Give again, word for word, every line below from the one that has "(hβ1 : ∀ (x : MemberY" through the one that has "(𝔡 x).Dd U = fun", both included, and no others.

BEGIN Provided material

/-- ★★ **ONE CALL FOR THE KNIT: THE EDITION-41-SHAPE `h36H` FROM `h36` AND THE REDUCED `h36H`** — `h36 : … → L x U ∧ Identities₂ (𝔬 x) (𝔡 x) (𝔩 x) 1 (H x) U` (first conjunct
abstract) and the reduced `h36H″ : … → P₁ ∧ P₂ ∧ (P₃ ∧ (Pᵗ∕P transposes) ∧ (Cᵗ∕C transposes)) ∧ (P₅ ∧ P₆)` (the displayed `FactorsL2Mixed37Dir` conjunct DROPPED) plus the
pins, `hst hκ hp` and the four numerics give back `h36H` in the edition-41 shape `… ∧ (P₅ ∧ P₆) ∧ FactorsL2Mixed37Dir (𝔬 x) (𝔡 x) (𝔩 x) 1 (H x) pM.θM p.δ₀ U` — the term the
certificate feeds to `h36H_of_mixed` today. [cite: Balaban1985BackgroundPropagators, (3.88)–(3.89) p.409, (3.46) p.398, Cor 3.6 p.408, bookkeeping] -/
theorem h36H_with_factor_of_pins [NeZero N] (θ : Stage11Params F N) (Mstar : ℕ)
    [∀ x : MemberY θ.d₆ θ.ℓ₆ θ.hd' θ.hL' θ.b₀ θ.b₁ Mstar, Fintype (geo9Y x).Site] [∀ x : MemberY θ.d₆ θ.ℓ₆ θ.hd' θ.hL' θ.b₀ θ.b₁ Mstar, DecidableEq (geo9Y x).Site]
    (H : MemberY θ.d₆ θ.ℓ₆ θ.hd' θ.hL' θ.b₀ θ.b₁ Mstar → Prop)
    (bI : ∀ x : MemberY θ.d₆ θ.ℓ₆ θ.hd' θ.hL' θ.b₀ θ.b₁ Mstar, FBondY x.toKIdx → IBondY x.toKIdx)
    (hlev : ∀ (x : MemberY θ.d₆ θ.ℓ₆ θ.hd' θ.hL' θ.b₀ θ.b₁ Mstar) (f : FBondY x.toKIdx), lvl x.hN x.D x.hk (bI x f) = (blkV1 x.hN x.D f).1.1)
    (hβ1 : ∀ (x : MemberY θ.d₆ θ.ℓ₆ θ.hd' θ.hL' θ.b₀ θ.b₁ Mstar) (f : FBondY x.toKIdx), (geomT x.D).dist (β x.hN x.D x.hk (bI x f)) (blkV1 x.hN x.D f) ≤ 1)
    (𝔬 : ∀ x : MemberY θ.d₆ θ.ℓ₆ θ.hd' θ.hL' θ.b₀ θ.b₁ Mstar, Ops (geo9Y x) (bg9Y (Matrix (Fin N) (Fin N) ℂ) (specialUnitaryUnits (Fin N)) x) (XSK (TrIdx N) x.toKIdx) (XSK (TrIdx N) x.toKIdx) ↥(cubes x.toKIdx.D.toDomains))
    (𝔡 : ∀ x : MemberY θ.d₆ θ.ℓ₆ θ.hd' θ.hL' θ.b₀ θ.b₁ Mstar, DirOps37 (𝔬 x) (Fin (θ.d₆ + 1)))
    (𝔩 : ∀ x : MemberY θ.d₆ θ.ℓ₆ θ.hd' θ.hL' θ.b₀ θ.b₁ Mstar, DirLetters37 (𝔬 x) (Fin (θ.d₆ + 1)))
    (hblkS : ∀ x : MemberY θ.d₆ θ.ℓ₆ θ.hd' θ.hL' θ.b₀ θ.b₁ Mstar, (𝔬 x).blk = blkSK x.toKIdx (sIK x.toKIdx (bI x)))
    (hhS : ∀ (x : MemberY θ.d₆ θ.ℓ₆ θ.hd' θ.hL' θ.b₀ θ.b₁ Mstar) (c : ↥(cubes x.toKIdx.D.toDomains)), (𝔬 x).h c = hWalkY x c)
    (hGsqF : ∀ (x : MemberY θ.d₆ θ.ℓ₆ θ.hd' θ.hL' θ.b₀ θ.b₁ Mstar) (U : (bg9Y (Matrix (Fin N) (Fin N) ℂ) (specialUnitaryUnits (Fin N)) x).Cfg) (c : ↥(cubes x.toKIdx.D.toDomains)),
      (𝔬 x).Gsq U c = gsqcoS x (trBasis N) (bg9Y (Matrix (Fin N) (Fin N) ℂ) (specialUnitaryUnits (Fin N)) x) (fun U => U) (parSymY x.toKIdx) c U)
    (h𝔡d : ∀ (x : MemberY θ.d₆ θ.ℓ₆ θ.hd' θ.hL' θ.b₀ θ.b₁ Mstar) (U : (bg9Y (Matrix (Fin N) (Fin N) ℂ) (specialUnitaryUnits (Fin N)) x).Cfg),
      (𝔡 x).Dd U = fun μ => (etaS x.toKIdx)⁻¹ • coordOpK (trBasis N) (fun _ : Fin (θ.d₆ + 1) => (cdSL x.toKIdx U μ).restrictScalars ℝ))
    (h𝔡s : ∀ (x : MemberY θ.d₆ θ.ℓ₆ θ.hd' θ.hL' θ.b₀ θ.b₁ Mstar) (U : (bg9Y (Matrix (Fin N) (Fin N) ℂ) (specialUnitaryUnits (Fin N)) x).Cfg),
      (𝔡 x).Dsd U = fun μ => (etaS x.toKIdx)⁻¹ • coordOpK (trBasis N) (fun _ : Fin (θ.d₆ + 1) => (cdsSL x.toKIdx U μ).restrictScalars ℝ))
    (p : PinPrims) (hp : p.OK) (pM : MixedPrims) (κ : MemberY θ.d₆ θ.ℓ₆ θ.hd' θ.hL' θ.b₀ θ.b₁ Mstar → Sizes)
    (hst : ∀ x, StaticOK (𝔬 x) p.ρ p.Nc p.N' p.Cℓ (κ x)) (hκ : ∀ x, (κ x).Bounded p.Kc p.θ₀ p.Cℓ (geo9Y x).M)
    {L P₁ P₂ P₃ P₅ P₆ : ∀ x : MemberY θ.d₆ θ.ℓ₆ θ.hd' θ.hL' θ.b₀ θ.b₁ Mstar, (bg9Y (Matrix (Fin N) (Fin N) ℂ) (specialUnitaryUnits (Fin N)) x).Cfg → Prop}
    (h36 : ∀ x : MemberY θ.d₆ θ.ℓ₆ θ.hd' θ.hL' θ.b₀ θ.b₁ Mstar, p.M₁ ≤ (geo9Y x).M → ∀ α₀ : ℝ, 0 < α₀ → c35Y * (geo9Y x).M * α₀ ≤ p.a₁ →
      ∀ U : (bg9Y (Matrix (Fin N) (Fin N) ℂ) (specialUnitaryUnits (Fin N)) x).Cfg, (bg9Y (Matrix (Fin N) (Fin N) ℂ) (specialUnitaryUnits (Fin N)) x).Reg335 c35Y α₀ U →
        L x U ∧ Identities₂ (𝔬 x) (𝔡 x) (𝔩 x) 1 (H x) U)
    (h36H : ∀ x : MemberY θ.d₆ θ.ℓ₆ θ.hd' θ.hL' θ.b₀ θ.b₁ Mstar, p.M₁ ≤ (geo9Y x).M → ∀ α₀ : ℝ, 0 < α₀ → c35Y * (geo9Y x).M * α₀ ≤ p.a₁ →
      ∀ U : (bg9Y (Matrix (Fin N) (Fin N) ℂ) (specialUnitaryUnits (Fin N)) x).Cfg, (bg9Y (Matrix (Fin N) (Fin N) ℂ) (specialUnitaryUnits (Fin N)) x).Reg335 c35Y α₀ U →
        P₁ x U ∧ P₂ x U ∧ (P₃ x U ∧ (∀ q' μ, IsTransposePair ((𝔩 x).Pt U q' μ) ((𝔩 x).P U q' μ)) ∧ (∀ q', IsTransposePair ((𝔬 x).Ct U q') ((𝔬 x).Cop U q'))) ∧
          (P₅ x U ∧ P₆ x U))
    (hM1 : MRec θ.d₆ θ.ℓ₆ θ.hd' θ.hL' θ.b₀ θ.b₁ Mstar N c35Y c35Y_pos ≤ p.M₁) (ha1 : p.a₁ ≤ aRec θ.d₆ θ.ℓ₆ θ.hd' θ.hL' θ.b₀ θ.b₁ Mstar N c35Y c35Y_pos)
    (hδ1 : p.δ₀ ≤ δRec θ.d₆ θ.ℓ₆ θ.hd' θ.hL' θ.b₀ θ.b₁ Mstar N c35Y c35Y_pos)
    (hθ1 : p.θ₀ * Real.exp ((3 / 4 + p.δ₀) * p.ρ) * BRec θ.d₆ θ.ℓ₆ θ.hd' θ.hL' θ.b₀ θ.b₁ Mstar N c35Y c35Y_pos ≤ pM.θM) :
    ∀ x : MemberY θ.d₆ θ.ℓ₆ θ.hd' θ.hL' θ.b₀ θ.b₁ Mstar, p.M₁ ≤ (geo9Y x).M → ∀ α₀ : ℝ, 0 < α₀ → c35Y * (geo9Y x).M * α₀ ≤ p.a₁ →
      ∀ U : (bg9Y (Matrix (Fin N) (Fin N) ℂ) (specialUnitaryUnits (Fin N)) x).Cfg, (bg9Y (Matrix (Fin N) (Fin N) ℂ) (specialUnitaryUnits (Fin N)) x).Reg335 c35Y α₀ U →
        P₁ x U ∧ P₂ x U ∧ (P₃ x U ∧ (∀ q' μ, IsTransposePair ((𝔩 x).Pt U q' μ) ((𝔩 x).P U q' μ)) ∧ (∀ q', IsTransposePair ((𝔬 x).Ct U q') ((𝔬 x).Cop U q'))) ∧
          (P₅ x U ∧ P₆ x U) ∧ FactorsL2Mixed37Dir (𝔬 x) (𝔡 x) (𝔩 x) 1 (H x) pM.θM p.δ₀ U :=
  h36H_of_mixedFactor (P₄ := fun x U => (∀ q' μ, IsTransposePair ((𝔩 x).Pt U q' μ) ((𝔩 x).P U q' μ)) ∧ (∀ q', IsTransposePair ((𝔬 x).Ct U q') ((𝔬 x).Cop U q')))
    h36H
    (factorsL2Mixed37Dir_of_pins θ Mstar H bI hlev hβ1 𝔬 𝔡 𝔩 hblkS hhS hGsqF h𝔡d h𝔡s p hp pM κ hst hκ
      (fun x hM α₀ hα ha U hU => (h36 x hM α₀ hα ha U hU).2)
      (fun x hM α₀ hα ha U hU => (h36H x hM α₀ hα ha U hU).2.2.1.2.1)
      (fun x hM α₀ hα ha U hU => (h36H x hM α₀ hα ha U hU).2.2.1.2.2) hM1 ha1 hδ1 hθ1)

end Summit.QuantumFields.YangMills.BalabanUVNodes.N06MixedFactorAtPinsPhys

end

END Provided material

# Solution below:
    (hβ1 : ∀ (x : MemberY θ.d₆ θ.ℓ₆ θ.hd' θ.hL' θ.b₀ θ.b₁ Mstar) (f : FBondY x.toKIdx), (geomT x.D).dist (β x.hN x.D x.hk (bI x f)) (blkV1 x.hN x.D f) ≤ 1)
    (𝔬 : ∀ x : MemberY θ.d₆ θ.ℓ₆ θ.hd' θ.hL' θ.b₀ θ.b₁ Mstar, Ops (geo9Y x) (bg9Y (Matrix (Fin N) (Fin N) ℂ) (specialUnitaryUnits (Fin N)) x) (XSK (TrIdx N) x.toKIdx) (XSK (TrIdx N) x.toKIdx) ↥(cubes x.toKIdx.D.toDomains))
    (𝔡 : ∀ x : MemberY θ.d₆ θ.ℓ₆ θ.hd' θ.hL' θ.b₀ θ.b₁ Mstar, DirOps37 (𝔬 x) (Fin (θ.d₆ + 1)))
    (𝔩 : ∀ x : MemberY θ.d₆ θ.ℓ₆ θ.hd' θ.hL' θ.b₀ θ.b₁ Mstar, DirLetters37 (𝔬 x) (Fin (θ.d₆ + 1)))
    (hblkS : ∀ x : MemberY θ.d₆ θ.ℓ₆ θ.hd' θ.hL' θ.b₀ θ.b₁ Mstar, (𝔬 x).blk = blkSK x.toKIdx (sIK x.toKIdx (bI x)))
    (hhS : ∀ (x : MemberY θ.d₆ θ.ℓ₆ θ.hd' θ.hL' θ.b₀ θ.b₁ Mstar) (c : ↥(cubes x.toKIdx.D.toDomains)), (𝔬 x).h c = hWalkY x c)
    (hGsqF : ∀ (x : MemberY θ.d₆ θ.ℓ₆ θ.hd' θ.hL' θ.b₀ θ.b₁ Mstar) (U : (bg9Y (Matrix (Fin N) (Fin N) ℂ) (specialUnitaryUnits (Fin N)) x).Cfg) (c : ↥(cubes x.toKIdx.D.toDomains)),
      (𝔬 x).Gsq U c = gsqcoS x (trBasis N) (bg9Y (Matrix (Fin N) (Fin N) ℂ) (specialUnitaryUnits (Fin N)) x) (fun U => U) (parSymY x.toKIdx) c U)
    (h𝔡d : ∀ (x : MemberY θ.d₆ θ.ℓ₆ θ.hd' θ.hL' θ.b₀ θ.b₁ Mstar) (U : (bg9Y (Matrix (Fin N) (Fin N) ℂ) (specialUnitaryUnits (Fin N)) x).Cfg),
      (𝔡 x).Dd U = fun μ => (etaS x.toKIdx)⁻¹ • coordOpK (trBasis N) (fun _ : Fin (θ.d₆ + 1) => (cdSL x.toKIdx U μ).restrictScalars ℝ))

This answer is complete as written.